▸ Work instructions: Everything in the data below is left aside except the lines from the one containing "rw [hcollar y" through the one containing "rw [hcollar u"; repeat those exactly.

--- Exercise materials ---

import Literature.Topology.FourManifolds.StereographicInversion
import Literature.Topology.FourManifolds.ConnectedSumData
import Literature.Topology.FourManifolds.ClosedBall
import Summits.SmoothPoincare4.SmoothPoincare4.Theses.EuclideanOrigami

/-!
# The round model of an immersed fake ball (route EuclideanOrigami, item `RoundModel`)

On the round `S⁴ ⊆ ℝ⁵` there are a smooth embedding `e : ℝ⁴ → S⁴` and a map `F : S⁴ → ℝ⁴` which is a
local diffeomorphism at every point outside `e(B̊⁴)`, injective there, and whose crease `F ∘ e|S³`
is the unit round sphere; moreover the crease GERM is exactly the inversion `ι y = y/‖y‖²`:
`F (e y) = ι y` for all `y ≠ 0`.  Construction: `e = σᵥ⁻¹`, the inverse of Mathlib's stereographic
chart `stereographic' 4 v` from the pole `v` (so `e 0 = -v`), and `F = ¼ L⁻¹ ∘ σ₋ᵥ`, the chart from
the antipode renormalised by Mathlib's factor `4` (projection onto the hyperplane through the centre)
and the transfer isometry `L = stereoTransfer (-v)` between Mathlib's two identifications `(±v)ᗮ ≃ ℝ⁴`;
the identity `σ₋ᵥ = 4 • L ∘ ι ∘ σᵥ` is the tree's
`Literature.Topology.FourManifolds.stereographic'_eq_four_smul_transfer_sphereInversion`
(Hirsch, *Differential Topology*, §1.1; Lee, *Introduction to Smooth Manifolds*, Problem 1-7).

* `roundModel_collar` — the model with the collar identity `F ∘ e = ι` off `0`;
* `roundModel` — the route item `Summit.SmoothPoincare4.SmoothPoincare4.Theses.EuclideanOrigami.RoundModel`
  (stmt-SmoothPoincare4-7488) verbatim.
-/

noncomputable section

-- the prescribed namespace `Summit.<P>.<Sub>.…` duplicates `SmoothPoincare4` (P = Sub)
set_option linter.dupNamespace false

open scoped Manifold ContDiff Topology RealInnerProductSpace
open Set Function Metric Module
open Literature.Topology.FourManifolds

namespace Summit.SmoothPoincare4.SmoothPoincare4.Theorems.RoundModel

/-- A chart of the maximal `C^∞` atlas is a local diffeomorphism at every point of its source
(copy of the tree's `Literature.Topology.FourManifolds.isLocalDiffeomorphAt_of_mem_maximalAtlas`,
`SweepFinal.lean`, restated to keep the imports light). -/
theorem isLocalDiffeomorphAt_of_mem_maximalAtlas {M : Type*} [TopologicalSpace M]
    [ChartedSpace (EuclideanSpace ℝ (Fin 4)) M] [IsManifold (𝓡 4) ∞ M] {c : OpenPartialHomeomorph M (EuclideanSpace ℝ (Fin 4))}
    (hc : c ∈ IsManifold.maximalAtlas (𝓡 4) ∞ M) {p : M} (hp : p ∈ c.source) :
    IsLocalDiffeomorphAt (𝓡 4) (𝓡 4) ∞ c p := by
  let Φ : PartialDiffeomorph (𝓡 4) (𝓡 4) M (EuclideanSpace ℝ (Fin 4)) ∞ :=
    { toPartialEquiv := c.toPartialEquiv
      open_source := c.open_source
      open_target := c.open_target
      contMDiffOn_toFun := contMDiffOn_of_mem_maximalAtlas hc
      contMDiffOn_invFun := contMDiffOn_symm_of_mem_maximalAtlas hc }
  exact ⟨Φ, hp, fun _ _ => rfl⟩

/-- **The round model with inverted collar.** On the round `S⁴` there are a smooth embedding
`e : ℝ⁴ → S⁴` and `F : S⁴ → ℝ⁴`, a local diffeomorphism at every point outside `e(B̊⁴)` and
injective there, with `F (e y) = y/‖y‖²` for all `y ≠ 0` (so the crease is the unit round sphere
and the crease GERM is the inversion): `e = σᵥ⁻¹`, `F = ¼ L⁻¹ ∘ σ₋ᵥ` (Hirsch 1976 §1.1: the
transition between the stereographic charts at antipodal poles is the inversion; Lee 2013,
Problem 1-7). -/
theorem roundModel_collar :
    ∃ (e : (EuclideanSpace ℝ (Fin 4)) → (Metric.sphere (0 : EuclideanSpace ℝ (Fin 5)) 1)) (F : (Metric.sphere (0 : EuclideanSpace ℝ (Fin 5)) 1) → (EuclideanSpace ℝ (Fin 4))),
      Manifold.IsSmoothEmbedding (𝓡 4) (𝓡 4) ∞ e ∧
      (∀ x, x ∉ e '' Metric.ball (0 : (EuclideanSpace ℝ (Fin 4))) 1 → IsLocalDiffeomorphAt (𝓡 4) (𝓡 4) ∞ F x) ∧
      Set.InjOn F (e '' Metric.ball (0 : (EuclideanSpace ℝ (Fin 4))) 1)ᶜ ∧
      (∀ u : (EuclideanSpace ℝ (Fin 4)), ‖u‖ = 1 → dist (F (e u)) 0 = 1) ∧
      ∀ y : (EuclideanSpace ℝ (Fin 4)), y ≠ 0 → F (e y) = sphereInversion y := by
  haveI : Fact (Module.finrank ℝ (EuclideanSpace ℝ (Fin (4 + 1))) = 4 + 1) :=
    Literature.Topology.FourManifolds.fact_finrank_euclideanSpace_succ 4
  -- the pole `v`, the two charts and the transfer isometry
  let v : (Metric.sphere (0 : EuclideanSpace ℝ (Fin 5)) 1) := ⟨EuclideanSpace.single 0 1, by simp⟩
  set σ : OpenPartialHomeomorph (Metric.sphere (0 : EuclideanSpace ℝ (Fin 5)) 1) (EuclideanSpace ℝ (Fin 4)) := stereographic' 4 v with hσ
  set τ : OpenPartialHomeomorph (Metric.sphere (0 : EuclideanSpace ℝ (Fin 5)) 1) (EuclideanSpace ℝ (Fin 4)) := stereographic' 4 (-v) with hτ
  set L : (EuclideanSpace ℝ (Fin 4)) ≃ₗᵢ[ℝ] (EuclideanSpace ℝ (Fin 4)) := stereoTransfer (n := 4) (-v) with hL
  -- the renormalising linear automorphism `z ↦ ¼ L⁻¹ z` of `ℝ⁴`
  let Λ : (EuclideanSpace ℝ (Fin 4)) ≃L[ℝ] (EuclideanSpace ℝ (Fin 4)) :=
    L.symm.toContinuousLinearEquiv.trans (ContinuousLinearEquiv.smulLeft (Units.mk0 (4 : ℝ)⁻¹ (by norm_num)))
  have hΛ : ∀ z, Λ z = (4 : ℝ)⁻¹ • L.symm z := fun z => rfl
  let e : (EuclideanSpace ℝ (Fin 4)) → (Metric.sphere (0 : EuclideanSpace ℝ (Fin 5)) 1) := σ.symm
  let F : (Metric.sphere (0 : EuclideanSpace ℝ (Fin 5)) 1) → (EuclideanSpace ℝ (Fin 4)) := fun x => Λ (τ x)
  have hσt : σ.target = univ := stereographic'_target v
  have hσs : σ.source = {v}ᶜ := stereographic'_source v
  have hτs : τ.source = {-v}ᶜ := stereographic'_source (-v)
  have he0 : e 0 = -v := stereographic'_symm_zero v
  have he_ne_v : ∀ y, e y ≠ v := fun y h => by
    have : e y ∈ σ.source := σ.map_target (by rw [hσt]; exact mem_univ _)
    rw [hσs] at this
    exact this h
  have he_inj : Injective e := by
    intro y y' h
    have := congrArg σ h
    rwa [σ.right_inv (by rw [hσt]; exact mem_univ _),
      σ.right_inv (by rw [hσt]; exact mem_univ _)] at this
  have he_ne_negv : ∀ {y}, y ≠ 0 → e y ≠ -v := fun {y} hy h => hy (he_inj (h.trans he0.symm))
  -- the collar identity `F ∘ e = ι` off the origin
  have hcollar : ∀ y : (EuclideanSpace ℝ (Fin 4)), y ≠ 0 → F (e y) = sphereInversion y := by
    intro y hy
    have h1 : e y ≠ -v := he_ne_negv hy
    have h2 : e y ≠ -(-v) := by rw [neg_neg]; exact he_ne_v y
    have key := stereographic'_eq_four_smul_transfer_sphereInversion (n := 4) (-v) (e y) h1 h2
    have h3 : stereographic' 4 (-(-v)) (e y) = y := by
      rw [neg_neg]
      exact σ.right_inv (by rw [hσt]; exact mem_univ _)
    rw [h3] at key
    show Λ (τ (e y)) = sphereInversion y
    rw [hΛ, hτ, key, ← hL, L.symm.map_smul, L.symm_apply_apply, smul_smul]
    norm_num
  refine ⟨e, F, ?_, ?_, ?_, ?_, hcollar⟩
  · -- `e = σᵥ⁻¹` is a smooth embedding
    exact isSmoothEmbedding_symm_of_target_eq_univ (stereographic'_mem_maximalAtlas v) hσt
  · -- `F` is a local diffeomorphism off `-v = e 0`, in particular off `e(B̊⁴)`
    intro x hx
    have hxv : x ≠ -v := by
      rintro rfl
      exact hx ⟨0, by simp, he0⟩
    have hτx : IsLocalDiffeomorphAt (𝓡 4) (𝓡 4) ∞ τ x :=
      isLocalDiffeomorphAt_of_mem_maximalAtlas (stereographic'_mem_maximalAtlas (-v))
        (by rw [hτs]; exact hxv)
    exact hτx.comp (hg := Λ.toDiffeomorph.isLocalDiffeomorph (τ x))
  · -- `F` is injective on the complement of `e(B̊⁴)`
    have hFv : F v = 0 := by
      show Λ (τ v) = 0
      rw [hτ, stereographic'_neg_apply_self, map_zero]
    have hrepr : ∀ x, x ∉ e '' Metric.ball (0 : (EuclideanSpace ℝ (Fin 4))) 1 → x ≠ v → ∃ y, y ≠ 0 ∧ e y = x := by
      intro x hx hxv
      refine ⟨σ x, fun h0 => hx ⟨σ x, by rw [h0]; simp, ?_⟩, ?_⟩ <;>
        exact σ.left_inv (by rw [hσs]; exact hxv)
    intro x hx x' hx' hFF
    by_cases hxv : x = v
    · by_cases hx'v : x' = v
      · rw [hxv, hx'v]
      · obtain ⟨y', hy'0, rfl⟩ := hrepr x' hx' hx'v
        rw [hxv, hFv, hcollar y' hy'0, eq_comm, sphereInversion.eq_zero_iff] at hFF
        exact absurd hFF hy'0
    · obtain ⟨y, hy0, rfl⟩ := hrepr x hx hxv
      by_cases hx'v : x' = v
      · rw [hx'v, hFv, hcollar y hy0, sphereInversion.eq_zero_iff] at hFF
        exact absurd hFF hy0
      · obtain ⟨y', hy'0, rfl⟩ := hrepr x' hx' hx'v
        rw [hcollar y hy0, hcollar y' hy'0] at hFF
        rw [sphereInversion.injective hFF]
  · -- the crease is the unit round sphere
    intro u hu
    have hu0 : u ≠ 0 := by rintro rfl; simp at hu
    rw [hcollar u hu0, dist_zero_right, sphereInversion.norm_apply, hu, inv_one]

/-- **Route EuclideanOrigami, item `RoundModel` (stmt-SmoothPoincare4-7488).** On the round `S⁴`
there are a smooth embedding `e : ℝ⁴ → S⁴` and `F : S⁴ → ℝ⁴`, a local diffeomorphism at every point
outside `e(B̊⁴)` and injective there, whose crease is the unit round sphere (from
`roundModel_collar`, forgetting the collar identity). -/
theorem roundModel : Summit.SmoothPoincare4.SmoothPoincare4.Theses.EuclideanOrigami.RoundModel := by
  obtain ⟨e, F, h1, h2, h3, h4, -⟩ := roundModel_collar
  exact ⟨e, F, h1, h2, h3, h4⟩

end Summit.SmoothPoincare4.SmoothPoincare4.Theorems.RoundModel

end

---

▸ Worked solution:
        rw [hcollar y hy0, hcollar y' hy'0] at hFF
        rw [sphereInversion.injective hFF]
  · -- the crease is the unit round sphere
    intro u hu
    have hu0 : u ≠ 0 := by rintro rfl; simp at hu
    rw [hcollar u hu0, dist_zero_right, sphereInversion.norm_apply, hu, inv_one]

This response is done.